__What this task involves__: I need the lines below from the one with "Thm. 13.4 with" down to the one with "character trivial on" reproduced exactly, both ends included, and nothing else.

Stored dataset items
import Mathlib.Algebra.Algebra.Hom.Rat
import Literature.NumberTheory.EllipticCurves.IwasawaZpRankGlobalReciprocityProofs
import Literature.NumberTheory.EllipticCurves.ZpExtensionRankTransportProofs
import Literature.NumberTheory.GaloisRepresentations.GlobalReciprocityLawProofs
import HarnessLib

/-!
# BSD family: the `ℤ_p`-rank of an imaginary quadratic field — the upper bound, unconditionally

Sibling proofs file of `Literature/NumberTheory/EllipticCurves/Iwasawa.lean` (**bsd.S22**) for the
named fact `Literature.NumberTheory.EllipticCurves.zpRank_imaginaryQuadratic K p`
(`Gal(K̃/K) ≃ ℤ_p²` for `K` imaginary quadratic: Washington, *Introduction to Cyclotomic Fields*,
Thm. 13.4 with `r₂ = 1`; Lang, *Cyclotomic Fields I and II*, Ch. 5 §5 Thm. 5.2).  Theorems only:
no definition, no named fact, no instance (D-0026).

The tree's `IwasawaZpRankGlobalReciprocityProofs.lean` derives the fact from the named fact
`GaloisRepresentations.exists_isGlobalReciprocityMap K` (Neukirch, *Bonn Lectures* III (7.12):
the Artin map `C_K → Γ_K^ab` is continuous and surjective, with kernel the divisible classes, and
the existence theorem).  Its **upper-bound half** — Washington's
"`rank_{ℤ_p} Gal(K̃/K) ≤ ∑_{𝔭∣p} [K_𝔭 : ℚ_p] = [K : ℚ]`" (§13.1, proof of Thm. 13.4), in the
form `exists_ne_zero_sum_mul_eq_zero`: *more than `[K : ℚ]` continuous `ℤ_p`-valued characters
of `Γ_K` are `ℤ_p`-linearly dependent* — uses of the reciprocity map `θ` only that it is
**continuous** and **surjective** (a character of `Γ_K` pulls back along `θ` to an idelic
character trivial on `Kˣ`, and is recovered from it).  Since 2026-08-15 both properties are
theorems of the tree for every number field `K : Type`: the global reciprocity law
(`GaloisRepresentations.GlobalReciprocityLawProofs`: `isGlobalReciprocitySystem_artinMap K`, the
Artin maps `ψ_{L|K}` of all finite abelian `L ⊆ K̄` from `artinReciprocity_character_holds`, and
`continuous_and_surjective_theta K`: their limit `( , K) : C_K → Γ_K^ab` is continuous and
surjective — Neukirch III (7.12) without the kernel clause / existence theorem).

This file records the consequence:

* `exists_idelicCharacter_of_character_of_continuous`, `exists_ne_zero_sum_mul_eq_zero_of_surjective`
  — the two steps of `IwasawaZpRankGlobalReciprocityProofs` with the hypothesis
  `IsGlobalReciprocityMap K θ` weakened to `Continuous θ`, resp. `Continuous θ ∧ Surjective θ`
  (same proofs);
* `exists_ne_zero_sum_mul_eq_zero₀` (`K : Type`) and `exists_ne_zero_sum_mul_eq_zero'`
  (`K : Type u`, by transport to a model in `Type` along `Γ_{K₀} ≃ₜ* Γ_K`,
  `ZpExtensionRankTransportProofs`) — **unconditionally, any `m > [K : ℚ]` continuous characters
  `Γ_K →ₜ* ℤ_p` of a number field satisfy a non-trivial `ℤ_p`-linear relation**
  (`rank_{ℤ_p} Hom_cont(Γ_K, ℤ_p) ≤ [K : ℚ]`);
* `kerSubgroup_inf_le_kerSubgroup_of_surjective` — **the upper bound of Washington Thm. 13.4 for
  `[K : ℚ] ≤ 2`, unconditionally**: if `κ₁, κ₂` are `ℤ_p`-extensions of `K` with
  `(κ₁, κ₂) : Γ_K → ℤ_p × ℤ_p` surjective, then every `ℤ_p`-extension `κ` of `K` lies in their
  compositum, `ker κ₁ ⊓ ker κ₂ ≤ ker κ`;
* `zpRank_imaginaryQuadratic_of_exists_pair`, `zpRank_imaginaryQuadratic_of_exists_pair'` —
  **what remains for `zpRank_imaginaryQuadratic_holds` is exactly its lower-bound half**: two
  `ℤ_p`-extensions of the imaginary quadratic field `K` with `(κ₁, κ₂)` jointly surjective
  (`rank ≥ r₂ + 1 = 2`), i.e. the existence theorem of global class field theory (Takagi;
  Neukirch III (7.7)–(7.8); Tate, Cassels–Fröhlich VII §5.1 (D)), the one input of
  `exists_isGlobalReciprocityMap K` not yet in the tree
  (`GaloisRepresentations.exists_isGlobalReciprocityMap_of_kummer`).

## References

* [Washington1997] L. C. Washington, *Introduction to Cyclotomic Fields*, 2nd ed., GTM 83,
  Springer 1997, §13.1, Thm. 13.4 and its proof (`rank ≤ ∑_{𝔭∣p}[K_𝔭:ℚ_p] − rank Ē₁`).
* [Lang1990] S. Lang, *Cyclotomic Fields I and II*, GTM 121, Springer 1990, Ch. 5 §5,
  Thm. 5.1–5.2 (PDF p. 107 of the held copy).
* [Neukirch2013] J. Neukirch, *Class Field Theory — The Bonn Lectures*, Springer 2013, Part III
  Thm. (7.7), (7.8), (7.12).
-/

noncomputable section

__Exercise answer__:
Thm. 13.4 with `r₂ = 1`; Lang, *Cyclotomic Fields I and II*, Ch. 5 §5 Thm. 5.2).  Theorems only:
no definition, no named fact, no instance (D-0026).

The tree's `IwasawaZpRankGlobalReciprocityProofs.lean` derives the fact from the named fact
`GaloisRepresentations.exists_isGlobalReciprocityMap K` (Neukirch, *Bonn Lectures* III (7.12):
the Artin map `C_K → Γ_K^ab` is continuous and surjective, with kernel the divisible classes, and
the existence theorem).  Its **upper-bound half** — Washington's
"`rank_{ℤ_p} Gal(K̃/K) ≤ ∑_{𝔭∣p} [K_𝔭 : ℚ_p] = [K : ℚ]`" (§13.1, proof of Thm. 13.4), in the
form `exists_ne_zero_sum_mul_eq_zero`: *more than `[K : ℚ]` continuous `ℤ_p`-valued characters
of `Γ_K` are `ℤ_p`-linearly dependent* — uses of the reciprocity map `θ` only that it is
**continuous** and **surjective** (a character of `Γ_K` pulls back along `θ` to an idelic
character trivial on `Kˣ`, and is recovered from it).  Since 2026-08-15 both properties are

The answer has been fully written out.